EXERCISE INPUT Start Marker

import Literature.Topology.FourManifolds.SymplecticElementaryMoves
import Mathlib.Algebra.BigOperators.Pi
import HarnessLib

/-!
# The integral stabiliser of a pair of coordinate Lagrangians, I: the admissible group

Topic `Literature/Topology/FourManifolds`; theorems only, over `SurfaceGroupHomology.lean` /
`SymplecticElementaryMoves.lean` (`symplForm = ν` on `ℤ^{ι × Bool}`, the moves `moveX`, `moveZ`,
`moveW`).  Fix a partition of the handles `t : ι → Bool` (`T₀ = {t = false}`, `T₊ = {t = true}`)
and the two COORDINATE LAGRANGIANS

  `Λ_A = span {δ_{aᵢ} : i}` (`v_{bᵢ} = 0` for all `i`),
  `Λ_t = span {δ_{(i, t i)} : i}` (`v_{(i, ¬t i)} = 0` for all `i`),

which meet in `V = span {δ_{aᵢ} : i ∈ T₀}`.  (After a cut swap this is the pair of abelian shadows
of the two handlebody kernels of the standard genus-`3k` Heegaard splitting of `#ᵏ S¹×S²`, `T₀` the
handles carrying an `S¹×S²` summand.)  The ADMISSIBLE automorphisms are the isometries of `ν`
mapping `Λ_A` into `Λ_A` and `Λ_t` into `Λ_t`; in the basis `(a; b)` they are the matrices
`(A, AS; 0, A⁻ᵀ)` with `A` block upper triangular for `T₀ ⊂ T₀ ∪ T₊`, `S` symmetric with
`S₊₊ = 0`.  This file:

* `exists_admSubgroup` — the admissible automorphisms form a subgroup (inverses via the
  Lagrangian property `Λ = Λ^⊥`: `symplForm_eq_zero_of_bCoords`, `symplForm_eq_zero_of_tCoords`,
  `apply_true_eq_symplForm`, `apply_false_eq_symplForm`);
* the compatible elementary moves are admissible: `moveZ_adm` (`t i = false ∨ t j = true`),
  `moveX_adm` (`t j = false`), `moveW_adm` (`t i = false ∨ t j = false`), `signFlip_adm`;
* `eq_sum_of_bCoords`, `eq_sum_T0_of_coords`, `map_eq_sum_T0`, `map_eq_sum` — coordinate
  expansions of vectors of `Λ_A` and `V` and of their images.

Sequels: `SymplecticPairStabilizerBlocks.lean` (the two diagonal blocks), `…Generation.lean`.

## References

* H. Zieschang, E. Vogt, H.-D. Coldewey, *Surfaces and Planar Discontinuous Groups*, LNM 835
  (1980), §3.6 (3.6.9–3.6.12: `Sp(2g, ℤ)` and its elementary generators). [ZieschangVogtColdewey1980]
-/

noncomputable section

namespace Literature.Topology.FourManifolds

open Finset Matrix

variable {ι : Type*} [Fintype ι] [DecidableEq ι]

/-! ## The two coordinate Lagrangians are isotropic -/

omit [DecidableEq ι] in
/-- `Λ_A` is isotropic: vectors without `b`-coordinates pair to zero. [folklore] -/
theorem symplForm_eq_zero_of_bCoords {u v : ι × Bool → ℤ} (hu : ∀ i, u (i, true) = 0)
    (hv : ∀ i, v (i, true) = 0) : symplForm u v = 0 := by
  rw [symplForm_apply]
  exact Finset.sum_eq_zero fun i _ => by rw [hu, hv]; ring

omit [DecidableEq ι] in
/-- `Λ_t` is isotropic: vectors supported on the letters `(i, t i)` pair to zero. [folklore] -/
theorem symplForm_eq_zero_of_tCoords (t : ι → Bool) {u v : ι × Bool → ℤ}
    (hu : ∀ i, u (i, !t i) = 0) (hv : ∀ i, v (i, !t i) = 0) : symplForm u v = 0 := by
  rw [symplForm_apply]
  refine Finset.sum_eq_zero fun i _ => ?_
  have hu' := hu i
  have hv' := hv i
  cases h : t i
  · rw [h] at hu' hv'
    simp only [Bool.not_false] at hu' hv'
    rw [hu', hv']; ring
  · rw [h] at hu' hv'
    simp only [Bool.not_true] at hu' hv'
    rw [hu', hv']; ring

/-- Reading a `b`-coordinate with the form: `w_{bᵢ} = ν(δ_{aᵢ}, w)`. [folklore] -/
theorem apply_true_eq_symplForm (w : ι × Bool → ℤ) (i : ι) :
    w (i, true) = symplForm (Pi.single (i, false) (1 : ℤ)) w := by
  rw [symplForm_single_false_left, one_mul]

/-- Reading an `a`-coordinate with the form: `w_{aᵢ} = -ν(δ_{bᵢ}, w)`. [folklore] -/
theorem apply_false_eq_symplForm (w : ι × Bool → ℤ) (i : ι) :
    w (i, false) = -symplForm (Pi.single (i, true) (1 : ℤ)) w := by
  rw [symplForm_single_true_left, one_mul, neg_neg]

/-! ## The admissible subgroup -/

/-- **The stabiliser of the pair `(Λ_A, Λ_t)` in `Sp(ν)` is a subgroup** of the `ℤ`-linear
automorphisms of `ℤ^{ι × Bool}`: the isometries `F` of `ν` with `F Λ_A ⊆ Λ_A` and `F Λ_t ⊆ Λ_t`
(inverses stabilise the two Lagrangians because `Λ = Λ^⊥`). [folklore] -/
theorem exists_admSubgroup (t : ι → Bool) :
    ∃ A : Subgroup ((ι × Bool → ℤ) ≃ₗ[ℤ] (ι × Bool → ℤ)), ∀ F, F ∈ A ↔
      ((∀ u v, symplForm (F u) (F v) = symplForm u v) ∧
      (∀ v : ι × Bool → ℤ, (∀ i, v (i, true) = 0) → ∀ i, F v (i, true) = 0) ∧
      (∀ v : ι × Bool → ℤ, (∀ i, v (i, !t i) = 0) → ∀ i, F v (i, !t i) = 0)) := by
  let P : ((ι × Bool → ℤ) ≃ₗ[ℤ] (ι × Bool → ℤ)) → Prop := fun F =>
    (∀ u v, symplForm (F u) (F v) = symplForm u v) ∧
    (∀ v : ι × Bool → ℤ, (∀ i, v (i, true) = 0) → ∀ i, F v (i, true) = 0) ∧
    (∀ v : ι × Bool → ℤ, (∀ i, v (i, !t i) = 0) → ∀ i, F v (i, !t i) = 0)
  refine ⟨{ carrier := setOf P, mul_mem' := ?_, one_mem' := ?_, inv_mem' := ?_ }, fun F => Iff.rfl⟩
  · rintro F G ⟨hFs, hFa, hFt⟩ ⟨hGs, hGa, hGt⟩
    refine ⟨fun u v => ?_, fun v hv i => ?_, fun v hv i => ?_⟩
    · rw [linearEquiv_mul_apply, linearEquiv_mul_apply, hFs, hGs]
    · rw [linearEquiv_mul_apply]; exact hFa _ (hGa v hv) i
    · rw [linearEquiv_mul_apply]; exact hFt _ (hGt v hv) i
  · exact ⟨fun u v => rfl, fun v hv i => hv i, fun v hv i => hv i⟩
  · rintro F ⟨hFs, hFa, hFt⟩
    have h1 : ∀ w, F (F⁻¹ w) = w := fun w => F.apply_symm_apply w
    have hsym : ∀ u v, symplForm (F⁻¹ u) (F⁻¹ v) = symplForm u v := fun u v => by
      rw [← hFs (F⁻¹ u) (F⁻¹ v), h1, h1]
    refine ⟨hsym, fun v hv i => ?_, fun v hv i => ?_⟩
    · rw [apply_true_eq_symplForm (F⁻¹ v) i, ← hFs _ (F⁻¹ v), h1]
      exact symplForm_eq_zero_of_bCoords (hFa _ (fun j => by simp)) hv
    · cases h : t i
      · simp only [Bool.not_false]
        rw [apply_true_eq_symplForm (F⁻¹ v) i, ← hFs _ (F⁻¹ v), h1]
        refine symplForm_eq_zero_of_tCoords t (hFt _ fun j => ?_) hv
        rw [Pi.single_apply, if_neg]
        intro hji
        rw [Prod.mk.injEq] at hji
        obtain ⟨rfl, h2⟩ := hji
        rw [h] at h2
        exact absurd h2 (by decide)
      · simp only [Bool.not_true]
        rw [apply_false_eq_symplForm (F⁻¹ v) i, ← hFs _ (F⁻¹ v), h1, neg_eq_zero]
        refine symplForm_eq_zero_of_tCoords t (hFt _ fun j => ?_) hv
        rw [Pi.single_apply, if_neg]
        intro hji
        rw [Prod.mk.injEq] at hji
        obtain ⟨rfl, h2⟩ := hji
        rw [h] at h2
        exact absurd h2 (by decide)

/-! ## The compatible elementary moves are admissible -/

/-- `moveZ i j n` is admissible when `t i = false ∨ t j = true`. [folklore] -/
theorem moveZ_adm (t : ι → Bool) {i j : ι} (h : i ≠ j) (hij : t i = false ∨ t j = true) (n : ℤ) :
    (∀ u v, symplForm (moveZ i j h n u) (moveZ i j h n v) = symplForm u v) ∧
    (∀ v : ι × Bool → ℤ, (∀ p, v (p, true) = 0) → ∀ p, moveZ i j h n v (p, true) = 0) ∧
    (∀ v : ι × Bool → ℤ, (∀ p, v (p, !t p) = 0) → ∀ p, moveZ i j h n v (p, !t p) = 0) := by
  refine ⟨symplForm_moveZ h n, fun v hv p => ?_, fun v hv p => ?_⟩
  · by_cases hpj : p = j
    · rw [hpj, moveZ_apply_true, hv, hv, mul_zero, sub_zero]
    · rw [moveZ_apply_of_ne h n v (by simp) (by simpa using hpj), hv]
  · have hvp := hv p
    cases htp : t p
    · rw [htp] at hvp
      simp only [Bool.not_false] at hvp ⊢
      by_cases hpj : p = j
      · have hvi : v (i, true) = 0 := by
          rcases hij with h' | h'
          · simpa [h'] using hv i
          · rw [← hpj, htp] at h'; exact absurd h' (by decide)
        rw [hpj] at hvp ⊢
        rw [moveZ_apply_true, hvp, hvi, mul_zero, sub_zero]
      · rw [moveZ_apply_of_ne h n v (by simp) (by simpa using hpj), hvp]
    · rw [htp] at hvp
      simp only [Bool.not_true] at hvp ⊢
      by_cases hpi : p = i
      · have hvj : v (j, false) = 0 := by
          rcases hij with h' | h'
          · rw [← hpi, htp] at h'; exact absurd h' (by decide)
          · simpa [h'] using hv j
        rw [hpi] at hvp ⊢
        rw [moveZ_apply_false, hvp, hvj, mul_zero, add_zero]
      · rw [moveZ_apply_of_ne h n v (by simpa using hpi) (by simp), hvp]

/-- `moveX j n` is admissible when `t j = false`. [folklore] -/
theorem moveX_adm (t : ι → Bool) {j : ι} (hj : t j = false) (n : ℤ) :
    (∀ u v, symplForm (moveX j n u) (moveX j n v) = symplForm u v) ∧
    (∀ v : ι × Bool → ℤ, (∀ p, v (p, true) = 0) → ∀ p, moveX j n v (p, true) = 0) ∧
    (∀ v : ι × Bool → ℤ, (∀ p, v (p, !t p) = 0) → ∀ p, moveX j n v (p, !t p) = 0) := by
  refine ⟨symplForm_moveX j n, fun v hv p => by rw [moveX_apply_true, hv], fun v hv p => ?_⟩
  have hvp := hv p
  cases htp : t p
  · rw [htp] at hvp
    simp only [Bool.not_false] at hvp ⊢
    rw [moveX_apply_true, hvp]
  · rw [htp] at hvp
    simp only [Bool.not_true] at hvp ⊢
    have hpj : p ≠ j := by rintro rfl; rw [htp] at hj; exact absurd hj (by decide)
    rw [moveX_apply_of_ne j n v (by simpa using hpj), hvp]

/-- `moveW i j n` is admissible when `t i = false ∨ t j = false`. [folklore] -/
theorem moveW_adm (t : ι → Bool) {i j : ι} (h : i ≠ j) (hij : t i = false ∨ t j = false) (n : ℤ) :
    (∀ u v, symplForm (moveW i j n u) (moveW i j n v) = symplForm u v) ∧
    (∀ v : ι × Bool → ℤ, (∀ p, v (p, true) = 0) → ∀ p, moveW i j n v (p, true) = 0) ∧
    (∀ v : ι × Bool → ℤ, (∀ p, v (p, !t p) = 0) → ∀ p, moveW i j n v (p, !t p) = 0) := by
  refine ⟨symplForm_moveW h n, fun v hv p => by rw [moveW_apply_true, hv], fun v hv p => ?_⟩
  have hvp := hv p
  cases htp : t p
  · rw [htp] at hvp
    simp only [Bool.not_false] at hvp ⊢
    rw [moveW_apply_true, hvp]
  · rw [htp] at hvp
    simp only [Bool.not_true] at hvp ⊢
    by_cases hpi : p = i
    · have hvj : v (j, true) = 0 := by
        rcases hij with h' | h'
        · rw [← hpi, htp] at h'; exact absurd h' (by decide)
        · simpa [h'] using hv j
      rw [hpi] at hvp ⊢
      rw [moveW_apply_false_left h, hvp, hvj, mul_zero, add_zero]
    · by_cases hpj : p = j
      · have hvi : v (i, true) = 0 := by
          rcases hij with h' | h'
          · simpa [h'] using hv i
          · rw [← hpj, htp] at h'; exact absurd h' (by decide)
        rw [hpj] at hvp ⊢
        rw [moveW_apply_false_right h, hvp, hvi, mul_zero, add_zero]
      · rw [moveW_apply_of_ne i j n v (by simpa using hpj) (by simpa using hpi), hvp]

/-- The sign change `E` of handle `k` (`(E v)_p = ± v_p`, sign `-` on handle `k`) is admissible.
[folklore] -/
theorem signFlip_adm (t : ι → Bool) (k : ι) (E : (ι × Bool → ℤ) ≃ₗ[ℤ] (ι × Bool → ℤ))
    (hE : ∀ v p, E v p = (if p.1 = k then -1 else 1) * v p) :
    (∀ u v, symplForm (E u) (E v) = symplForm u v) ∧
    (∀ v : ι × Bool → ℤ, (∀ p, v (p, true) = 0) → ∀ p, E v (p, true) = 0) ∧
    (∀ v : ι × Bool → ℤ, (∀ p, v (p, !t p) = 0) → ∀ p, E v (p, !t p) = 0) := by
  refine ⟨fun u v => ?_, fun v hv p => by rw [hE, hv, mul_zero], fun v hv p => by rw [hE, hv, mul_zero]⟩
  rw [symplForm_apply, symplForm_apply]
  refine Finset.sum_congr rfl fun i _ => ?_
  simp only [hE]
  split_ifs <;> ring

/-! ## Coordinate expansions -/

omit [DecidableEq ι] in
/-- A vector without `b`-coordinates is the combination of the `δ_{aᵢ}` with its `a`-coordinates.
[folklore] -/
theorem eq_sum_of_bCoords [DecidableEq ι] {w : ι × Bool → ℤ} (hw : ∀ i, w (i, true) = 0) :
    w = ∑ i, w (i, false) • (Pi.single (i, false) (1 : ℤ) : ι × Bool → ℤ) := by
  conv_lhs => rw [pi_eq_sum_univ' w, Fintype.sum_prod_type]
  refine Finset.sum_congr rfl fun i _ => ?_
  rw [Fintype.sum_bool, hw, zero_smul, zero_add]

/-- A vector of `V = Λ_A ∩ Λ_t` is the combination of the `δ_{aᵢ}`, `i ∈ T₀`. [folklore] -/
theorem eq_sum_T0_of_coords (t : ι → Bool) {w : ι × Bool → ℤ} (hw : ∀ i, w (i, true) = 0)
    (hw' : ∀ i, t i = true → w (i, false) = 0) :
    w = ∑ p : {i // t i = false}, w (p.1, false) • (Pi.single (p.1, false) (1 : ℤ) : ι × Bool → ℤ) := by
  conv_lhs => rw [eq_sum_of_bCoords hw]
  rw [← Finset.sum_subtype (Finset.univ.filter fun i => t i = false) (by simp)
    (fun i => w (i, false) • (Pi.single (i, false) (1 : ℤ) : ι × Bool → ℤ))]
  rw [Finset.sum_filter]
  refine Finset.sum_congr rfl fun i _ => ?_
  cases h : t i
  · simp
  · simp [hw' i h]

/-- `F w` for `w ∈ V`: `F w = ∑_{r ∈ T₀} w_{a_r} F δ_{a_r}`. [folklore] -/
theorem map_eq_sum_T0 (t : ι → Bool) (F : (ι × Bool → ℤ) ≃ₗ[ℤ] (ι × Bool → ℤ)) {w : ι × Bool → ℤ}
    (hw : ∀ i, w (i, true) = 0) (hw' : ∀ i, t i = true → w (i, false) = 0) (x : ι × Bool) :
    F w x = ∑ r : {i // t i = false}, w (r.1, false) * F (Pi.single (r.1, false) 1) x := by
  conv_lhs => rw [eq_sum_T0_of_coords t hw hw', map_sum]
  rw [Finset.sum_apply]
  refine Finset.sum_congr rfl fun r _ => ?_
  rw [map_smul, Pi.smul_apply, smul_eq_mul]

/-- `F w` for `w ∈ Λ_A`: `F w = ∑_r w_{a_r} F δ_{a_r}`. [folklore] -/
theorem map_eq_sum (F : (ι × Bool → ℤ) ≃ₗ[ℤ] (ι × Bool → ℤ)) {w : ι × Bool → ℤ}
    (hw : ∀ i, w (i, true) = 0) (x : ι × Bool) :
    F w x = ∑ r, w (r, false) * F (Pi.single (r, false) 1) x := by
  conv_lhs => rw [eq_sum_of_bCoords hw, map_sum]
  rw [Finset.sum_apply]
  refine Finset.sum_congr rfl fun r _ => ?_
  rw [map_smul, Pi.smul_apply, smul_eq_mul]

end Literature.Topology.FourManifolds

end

EXERCISE INPUT End Marker
EXERCISE INPUT Start Marker

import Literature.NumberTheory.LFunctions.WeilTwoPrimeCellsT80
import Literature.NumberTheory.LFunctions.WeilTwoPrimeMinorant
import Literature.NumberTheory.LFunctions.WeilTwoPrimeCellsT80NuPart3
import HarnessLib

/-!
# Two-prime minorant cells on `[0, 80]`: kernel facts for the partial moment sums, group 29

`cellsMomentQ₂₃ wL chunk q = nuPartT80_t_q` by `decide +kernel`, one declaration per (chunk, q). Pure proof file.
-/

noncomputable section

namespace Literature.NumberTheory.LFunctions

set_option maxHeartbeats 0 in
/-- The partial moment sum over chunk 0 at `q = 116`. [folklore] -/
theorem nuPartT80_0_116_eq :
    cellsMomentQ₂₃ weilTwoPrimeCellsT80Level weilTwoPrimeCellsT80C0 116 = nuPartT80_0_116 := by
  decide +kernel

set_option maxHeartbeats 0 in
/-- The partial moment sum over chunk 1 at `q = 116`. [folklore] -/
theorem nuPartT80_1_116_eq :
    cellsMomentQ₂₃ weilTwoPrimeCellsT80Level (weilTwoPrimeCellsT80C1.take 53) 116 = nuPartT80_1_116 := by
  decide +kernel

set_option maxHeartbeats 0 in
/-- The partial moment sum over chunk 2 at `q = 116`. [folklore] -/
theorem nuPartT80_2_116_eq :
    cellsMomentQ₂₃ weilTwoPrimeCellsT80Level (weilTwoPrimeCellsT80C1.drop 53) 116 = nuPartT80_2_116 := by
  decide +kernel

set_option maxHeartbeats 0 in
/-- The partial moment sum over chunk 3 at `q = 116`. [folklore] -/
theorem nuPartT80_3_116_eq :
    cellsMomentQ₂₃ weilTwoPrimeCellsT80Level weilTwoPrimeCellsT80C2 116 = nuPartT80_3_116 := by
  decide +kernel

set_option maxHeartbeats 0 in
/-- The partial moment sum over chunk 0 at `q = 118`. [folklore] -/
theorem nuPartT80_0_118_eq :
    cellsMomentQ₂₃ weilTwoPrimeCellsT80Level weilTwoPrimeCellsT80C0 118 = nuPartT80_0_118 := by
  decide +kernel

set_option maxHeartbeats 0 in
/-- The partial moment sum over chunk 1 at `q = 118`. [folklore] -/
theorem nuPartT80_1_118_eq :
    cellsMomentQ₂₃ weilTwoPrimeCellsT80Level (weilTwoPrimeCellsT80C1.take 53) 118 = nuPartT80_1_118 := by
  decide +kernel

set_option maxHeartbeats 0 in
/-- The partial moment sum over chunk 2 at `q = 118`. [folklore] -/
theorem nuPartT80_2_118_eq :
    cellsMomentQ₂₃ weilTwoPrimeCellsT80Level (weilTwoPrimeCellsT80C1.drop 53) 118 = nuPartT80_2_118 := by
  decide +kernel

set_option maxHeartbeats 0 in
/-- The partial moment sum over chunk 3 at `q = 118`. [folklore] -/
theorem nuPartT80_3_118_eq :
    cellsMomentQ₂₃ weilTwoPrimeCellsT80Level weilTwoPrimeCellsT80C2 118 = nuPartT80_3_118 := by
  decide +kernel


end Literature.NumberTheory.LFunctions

EXERCISE INPUT End Marker

== WORK INSTRUCTIONS ==
Set down precisely the lines above between the line holding "refine Finset.sum_eq_zero fun i _ => ?_" and the line holding "w (i, false) = -symplForm", inclusive, and nothing beyond them.

== RESPONSE TO THIS EXERCISE ==
  refine Finset.sum_eq_zero fun i _ => ?_
  have hu' := hu i
  have hv' := hv i
  cases h : t i
  · rw [h] at hu' hv'
    simp only [Bool.not_false] at hu' hv'
    rw [hu', hv']; ring
  · rw [h] at hu' hv'
    simp only [Bool.not_true] at hu' hv'
    rw [hu', hv']; ring

/-- Reading a `b`-coordinate with the form: `w_{bᵢ} = ν(δ_{aᵢ}, w)`. [folklore] -/
theorem apply_true_eq_symplForm (w : ι × Bool → ℤ) (i : ι) :
    w (i, true) = symplForm (Pi.single (i, false) (1 : ℤ)) w := by
  rw [symplForm_single_false_left, one_mul]

/-- Reading an `a`-coordinate with the form: `w_{aᵢ} = -ν(δ_{bᵢ}, w)`. [folklore] -/
theorem apply_false_eq_symplForm (w : ι × Bool → ℤ) (i : ι) :
    w (i, false) = -symplForm (Pi.single (i, true) (1 : ℤ)) w := by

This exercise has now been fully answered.